The aminopyrine breath test, an inadequate early indicator of methotrexate-induced liver disease in patients with psoriasis

Autor: C N, Williams, D, McCauley, D A, Malatjalian, G K, Turnbull, J B, Ross
Rok vydání: 1987
Předmět:
Zdroj: Clinical and investigative medicine. Medecine clinique et experimentale. 10(2)
ISSN: 0147-958X
Popis: The aminopyrine breath test has been shown to be a sensitive noninvasive indicator of liver cell dysfunction. In a search for a noninvasive method of monitoring the effects of methotrexate therapy, we have investigated the use of the aminopyrine breath test in patients receiving methotrexate for the treatment of severe psoriasis. The [14C]-aminopyrine breath test was performed in 20 normal control subjects, 32 patients with psoriasis receiving methotrexate therapy, and 8 patients with histologically confirmed cirrhosis of differing etiology.
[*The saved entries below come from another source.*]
import Summits.Ventures.PercRepro.RankLevelSetBiIndepSum

/-! # RankLevelSetBiIndepSumPerElem — THE CLASS OF MATROIDS SATISFYING THE PER-ELEMENT PROFILE INEQUALITY (★★) IS
CLOSED UNDER DIRECT SUMS (night-1 g24; dossier §36.9 b)

THEOREM (`biIndepPerElem_disjointSum`): if `M` and `N` satisfy `BiIndepPerElem` (for every element), so does
`M ⊕ N` (`Matroid.disjointSum`). PROOF. For `y ∈ E_M` the marked counts convolve (`RankLevelSetBiIndepSum`):
`Δ_j(M ⊕ N; y) = Σ_{a ≤ j} Δ_a(M; y) · D_{j−a}(N)` with `Δ_a := #{Q ∈ D_{a+1} : y ∈ Q} − #{Z ∈ D_a : y ∉ Z}`.
By complementation `Δ_a(M) = −Δ_{n₁−1−a}(M)`, so after reflecting the sum (`Finset.sum_range_reflect`)
`2·Δ_j(M ⊕ N) = Σ_{a < n₁} Δ_a(M) · (w_a − w_{n₁−1−a})` with `w_a = D_{j−a}(N)` (`0` for `a > j`); for `2a + 1 < n₁`
the factor `Δ_a(M) ≥ 0` (★★ for `M`) and `w_a ≥ w_{n₁−1−a}` because the profile of `N` is nondecreasing up to the
middle and symmetric (`BiIndepMono N`, from ★★ for `N`) and the two indices `x = j − a ≥ x′ = j − n₁ + 1 + a` have
`x + x′ = 2j − n₁ + 1 < n₂`; for `2a + 1 > n₁` both signs flip; at the middle `Δ_a = 0`. Every term is `≥ 0`.
`y ∈ E_N` is the same with the summands swapped (`Matroid.disjointSum_comm`). Axioms: standard. -/

namespace PercRepro

open Set Matroid

/-! ## The profile of a matroid with the monotone form dominates towards the middle -/

variable {α : Type}

/-- Under `BiIndepMono N`, `D_i ≤ D_{i+1}` whenever `2i + 1 < #E`. -/
lemma biIndepCount_le_succ_of_mono (N : Matroid α) [N.Finite] (hN : BiIndepMono N) {i : ℕ}
    (hi : 2 * i + 1 < N.E.ncard) : biIndepCount N i ≤ biIndepCount N (i + 1) := by
  have h1 := hN i hi
  have h2 : (i + 1) * biIndepCount N (i + 1) ≤ (N.E.ncard - i) * biIndepCount N (i + 1) :=
    Nat.mul_le_mul_right _ (by omega)
  have h3 : (N.E.ncard - i) * biIndepCount N i ≤ (N.E.ncard - i) * biIndepCount N (i + 1) := h1.trans h2
  exact Nat.le_of_mul_le_mul_left h3 (by omega)

/-- Under `BiIndepMono N`, `D_{x'} ≤ D_x` for `x' ≤ x ≤ #E / 2`. -/
lemma biIndepCount_mono_of_mono (N : Matroid α) [N.Finite] (hN : BiIndepMono N) {x' x : ℕ} (hxx : x' ≤ x)
    (hx : 2 * x ≤ N.E.ncard) : biIndepCount N x' ≤ biIndepCount N x := by
  induction x, hxx using Nat.le_induction with
  | base => exact le_rfl
  | succ x hx' ih =>
    exact (ih (by omega)).trans (biIndepCount_le_succ_of_mono N hN (by omega))

/-- **Domination towards the middle**: under `BiIndepMono N`, `D_{x'} ≤ D_x` whenever `x' ≤ x` and `x + x' < #E`
(the smaller index is farther from the middle). -/
lemma biIndepCount_le_of_mono (N : Matroid α) [N.Finite] (hN : BiIndepMono N) {x' x : ℕ} (hxx : x' ≤ x)
    (hsum : x + x' < N.E.ncard) : biIndepCount N x' ≤ biIndepCount N x := by
  by_cases hx : 2 * x ≤ N.E.ncard
  · exact biIndepCount_mono_of_mono N hN hxx hx
  · rw [← biIndepCount_compl N x (by omega)]
    exact biIndepCount_mono_of_mono N hN (by omega) (by omega)

/-! ## The sequence lemma -/

/-- **The pairing lemma**: for `Δ : ℕ → ℤ` antisymmetric about `(n₁ − 1)/2`, nonnegative below the middle and
vanishing from `n₁` on, and `D : ℕ → ℕ` dominating towards the middle of `n₂`, the convolution
`Σ_{a ≤ j} Δ_a · D_{j−a}` is nonnegative whenever `2j + 1 < n₁ + n₂`. -/
lemma conv_nonneg (Δ : ℕ → ℤ) (D : ℕ → ℕ) (n₁ n₂ j : ℕ)
    (hpos : ∀ a, 2 * a + 1 < n₁ → 0 ≤ Δ a)
    (hsym : ∀ a, a + 1 ≤ n₁ → Δ a = -Δ (n₁ - 1 - a))
    (hzero : ∀ a, n₁ ≤ a → Δ a = 0)
    (hD : ∀ x' x, x' ≤ x → x + x' < n₂ → D x' ≤ D x)
    (hj : 2 * j + 1 < n₁ + n₂) :
    0 ≤ ∑ a ∈ Finset.range (j + 1), Δ a * (D (j - a) : ℤ) := by
  classical
  -- the weights `w a = D (j − a)` for `a ≤ j`, `0` beyond
  set w : ℕ → ℤ := fun a => if a ≤ j then (D (j - a) : ℤ) else 0 with hw
  have hw0 : ∀ a, 0 ≤ w a := by
    intro a; simp only [hw]; split_ifs <;> positivity
  -- both sums equal the sum over `range (n₁ + j + 1)`
  have hS : ∑ a ∈ Finset.range (j + 1), Δ a * (D (j - a) : ℤ) = ∑ a ∈ Finset.range (n₁ + j + 1), Δ a * w a := by
    have h1 : ∑ a ∈ Finset.range (j + 1), Δ a * (D (j - a) : ℤ) = ∑ a ∈ Finset.range (j + 1), Δ a * w a := by
      refine Finset.sum_congr rfl (fun a ha => ?_)
      rw [Finset.mem_range] at ha
      have : w a = (D (j - a) : ℤ) := by simp only [hw]; rw [if_pos (by omega)]
      rw [this]
    rw [h1]
    refine Finset.sum_subset (Finset.range_mono (by omega : j + 1 ≤ n₁ + j + 1)) ?_
    intro a _ ha
    rw [Finset.mem_range] at ha
    have : w a = 0 := by simp only [hw]; rw [if_neg (by omega)]
    rw [this, mul_zero]
  have hS' : ∑ a ∈ Finset.range n₁, Δ a * w a = ∑ a ∈ Finset.range (n₁ + j + 1), Δ a * w a := by
    refine Finset.sum_subset (Finset.range_mono (by omega : n₁ ≤ n₁ + j + 1)) ?_
    intro a _ ha
    rw [Finset.mem_range] at ha
    rw [hzero a (by omega), zero_mul]
  rw [hS, ← hS']
  -- reflect
  have hrefl : ∑ a ∈ Finset.range n₁, Δ a * w a = ∑ a ∈ Finset.range n₁, -(Δ a * w (n₁ - 1 - a)) := by
    conv_lhs => rw [← Finset.sum_range_reflect (fun a => Δ a * w a) n₁]
    refine Finset.sum_congr rfl (fun a ha => ?_)
    rw [Finset.mem_range] at ha
    rw [hsym (n₁ - 1 - a) (by omega), show n₁ - 1 - (n₁ - 1 - a) = a by omega, neg_mul]
  have h2 : 2 * ∑ a ∈ Finset.range n₁, Δ a * w a =
      ∑ a ∈ Finset.range n₁, Δ a * (w a - w (n₁ - 1 - a)) := by
    rw [two_mul]
    nth_rewrite 2 [hrefl]
    rw [← Finset.sum_add_distrib]
    refine Finset.sum_congr rfl (fun a _ => ?_)
    ring
  have hterm : ∀ a ∈ Finset.range n₁, 0 ≤ Δ a * (w a - w (n₁ - 1 - a)) := by
    intro a ha
    rw [Finset.mem_range] at ha
    -- the comparison of the weights
    have hcmp : ∀ b c, b ≤ c → b + c = n₁ - 1 → w c ≤ w b := by
      intro b c hbc hbcn
      simp only [hw]
      split_ifs with hc hb hb
      · -- both ≤ j
        have := hD (j - c) (j - b) (by omega) (by omega)
        exact_mod_cast this
      · exact absurd (hbc.trans hc) hb
      · positivity
      · exact le_rfl
    rcases lt_trichotomy (2 * a + 1) n₁ with hlt | heq | hgt
    · have hΔ := hpos a hlt
      have hwa := hcmp a (n₁ - 1 - a) (by omega) (by omega)
      exact mul_nonneg hΔ (by linarith)
    · have hΔ : Δ a = 0 := by
        have := hsym a (by omega)
        rw [show n₁ - 1 - a = a by omega] at this
        linarith
      rw [hΔ, zero_mul]
    · have hΔ : Δ a ≤ 0 := by
        have := hsym a (by omega)
        have := hpos (n₁ - 1 - a) (by omega)
        linarith
      have hwa := hcmp (n₁ - 1 - a) a (by omega) (by omega)
      exact mul_nonneg_of_nonpos_of_nonpos hΔ (by linarith)
  have hsum : 0 ≤ ∑ a ∈ Finset.range n₁, Δ a * (w a - w (n₁ - 1 - a)) := Finset.sum_nonneg hterm
  linarith

/-! ## The closure theorem -/

variable {M N : Matroid α} [M.Finite] [N.Finite] {h : Disjoint M.E N.E}

/-- **(★★) at an element of the first summand**: if `M` satisfies (★★) at `y ∈ E_M` (for all `j`) and `N` has the
monotone profile, then `M ⊕ N` satisfies (★★) at `y`. -/
theorem biIndepPerElem_disjointSum_left (hM : BiIndepPerElem M) (hN : BiIndepMono N) {y : α} (hy : y ∈ M.E)
    {j : ℕ} (hj : 2 * j + 1 < (M.disjointSum N h).E.ncard) :
    {Z ∈ biIndep (M.disjointSum N h) j | y ∉ Z}.ncard ≤ {Q ∈ biIndep (M.disjointSum N h) (j + 1) | y ∈ Q}.ncard := by
  classical
  have hn : (M.disjointSum N h).E.ncard = M.E.ncard + N.E.ncard := by
    rw [Matroid.disjointSum_ground_eq, Set.ncard_union_eq h M.ground_finite N.ground_finite]
  rw [hn] at hj
  rw [ncard_mem_biIndep_disjointSum (h := h) hy j, ncard_not_mem_biIndep_disjointSum (h := h) hy j]
  set Δ : ℕ → ℤ := fun a =>
    ({Q₁ ∈ biIndep M (a + 1) | y ∈ Q₁}.ncard : ℤ) - ({Z₁ ∈ biIndep M a | y ∉ Z₁}.ncard : ℤ) with hΔ
  have key := conv_nonneg Δ (fun x => biIndepCount N x) M.E.ncard N.E.ncard j ?_ ?_ ?_ ?_ hj
  · have : (∑ a ∈ Finset.range (j + 1), ({Z₁ ∈ biIndep M a | y ∉ Z₁}.ncard * (biIndep N (j - a)).ncard : ℕ) : ℤ) ≤
        (∑ a ∈ Finset.range (j + 1), ({Q₁ ∈ biIndep M (a + 1) | y ∈ Q₁}.ncard * (biIndep N (j - a)).ncard : ℕ) : ℤ) := by
      push_cast
      have e : ∑ a ∈ Finset.range (j + 1), Δ a * ((biIndepCount N (j - a) : ℕ) : ℤ) =
          ∑ a ∈ Finset.range (j + 1), (({Q₁ ∈ biIndep M (a + 1) | y ∈ Q₁}.ncard : ℤ) * ((biIndep N (j - a)).ncard : ℤ)) -
          ∑ a ∈ Finset.range (j + 1), (({Z₁ ∈ biIndep M a | y ∉ Z₁}.ncard : ℤ) * ((biIndep N (j - a)).ncard : ℤ)) := by
        rw [← Finset.sum_sub_distrib]
        refine Finset.sum_congr rfl (fun a _ => ?_)
        simp only [hΔ, biIndepCount]
        ring
      rw [e] at key
      linarith
    exact_mod_cast this
  · intro a ha
    simp only [hΔ]
    have := hM y hy a ha
    have h' : (({Z₁ ∈ biIndep M a | y ∉ Z₁}.ncard : ℕ) : ℤ) ≤ (({Q₁ ∈ biIndep M (a + 1) | y ∈ Q₁}.ncard : ℕ) : ℤ) :=
      by exact_mod_cast this
    linarith
  · intro a ha
    simp only [hΔ]
    rw [ncard_mem_biIndep_eq_not_mem_compl M hy ha]
    have e : M.E.ncard - 1 - (M.E.ncard - 1 - a) = a := by omega
    by_cases ha' : M.E.ncard - 1 - a + 1 ≤ M.E.ncard
    · rw [ncard_mem_biIndep_eq_not_mem_compl M hy ha', e]
      ring
    · -- only when `#E = 0`, impossible as `y ∈ E`
      exfalso
      have hpos : 0 < M.E.ncard := (Set.ncard_pos M.ground_finite).mpr ⟨y, hy⟩
      omega
  · intro a ha
    simp only [hΔ]
    rw [ncard_not_mem_biIndep_eq_zero M hy ha]
    have e : {Q₁ ∈ biIndep M (a + 1) | y ∈ Q₁} = ∅ := by
      rw [biIndep_eq_empty_of_lt M (by omega : M.E.ncard < a + 1)]
      ext Q; simp
    rw [e, Set.ncard_empty]
    simp
  · intro x' x hxx hsum
    exact biIndepCount_le_of_mono N hN hxx hsum

/-- **THE CLASS OF (★★)-MATROIDS IS CLOSED UNDER DIRECT SUMS**: `BiIndepPerElem M → BiIndepPerElem N →
BiIndepPerElem (M ⊕ N)`. -/
theorem biIndepPerElem_disjointSum (hM : BiIndepPerElem M) (hN : BiIndepPerElem N) :
    BiIndepPerElem (M.disjointSum N h) := by
  intro y hy j hj
  rw [Matroid.disjointSum_ground_eq] at hy
  rcases hy with hyM | hyN
  · exact biIndepPerElem_disjointSum_left hM (biIndepMono_of_perElem N hN) hyM hj
  · have e : M.disjointSum N h = N.disjointSum M h.symm := Matroid.disjointSum_comm
    rw [e] at hj ⊢
    exact biIndepPerElem_disjointSum_left hN (biIndepMono_of_perElem M hM) hyN hj

end PercRepro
Eighteen patients on methotrexate had liver biopsies classified as grade I changes, 6 patients as grade II, and 8 patients as grade III. The normal value for the breath test was 11.0 +/- 1.6% (mean +/- 1 SD). The mean [14C]-CO2 excretion (8.3 +/- 4.4%) of the 8 patients with grade III liver disease was significantly different from the control subjects (p less than 0.02), and those with grade I liver changes (p less than 0.04). The aminopyrine breath test was only able to detect the later severe stages of methotrexate hepatotoxicity, grade III, when fibrosis occurs, before established cirrhosis was present. Our data suggests that the aminopyrine breath test is not a sensitive indicator for the detection of early methotrexate-induced hepatotoxicity, (stages I and II), but will detect the precirrhotic stage III change. Consequently, we recommend that a liver biopsy should be performed annually in all psoriatic patients receiving methotrexate, to detect histological damage, especially when the aminopyrine breath test score falls below the 95% confidence limits of normal.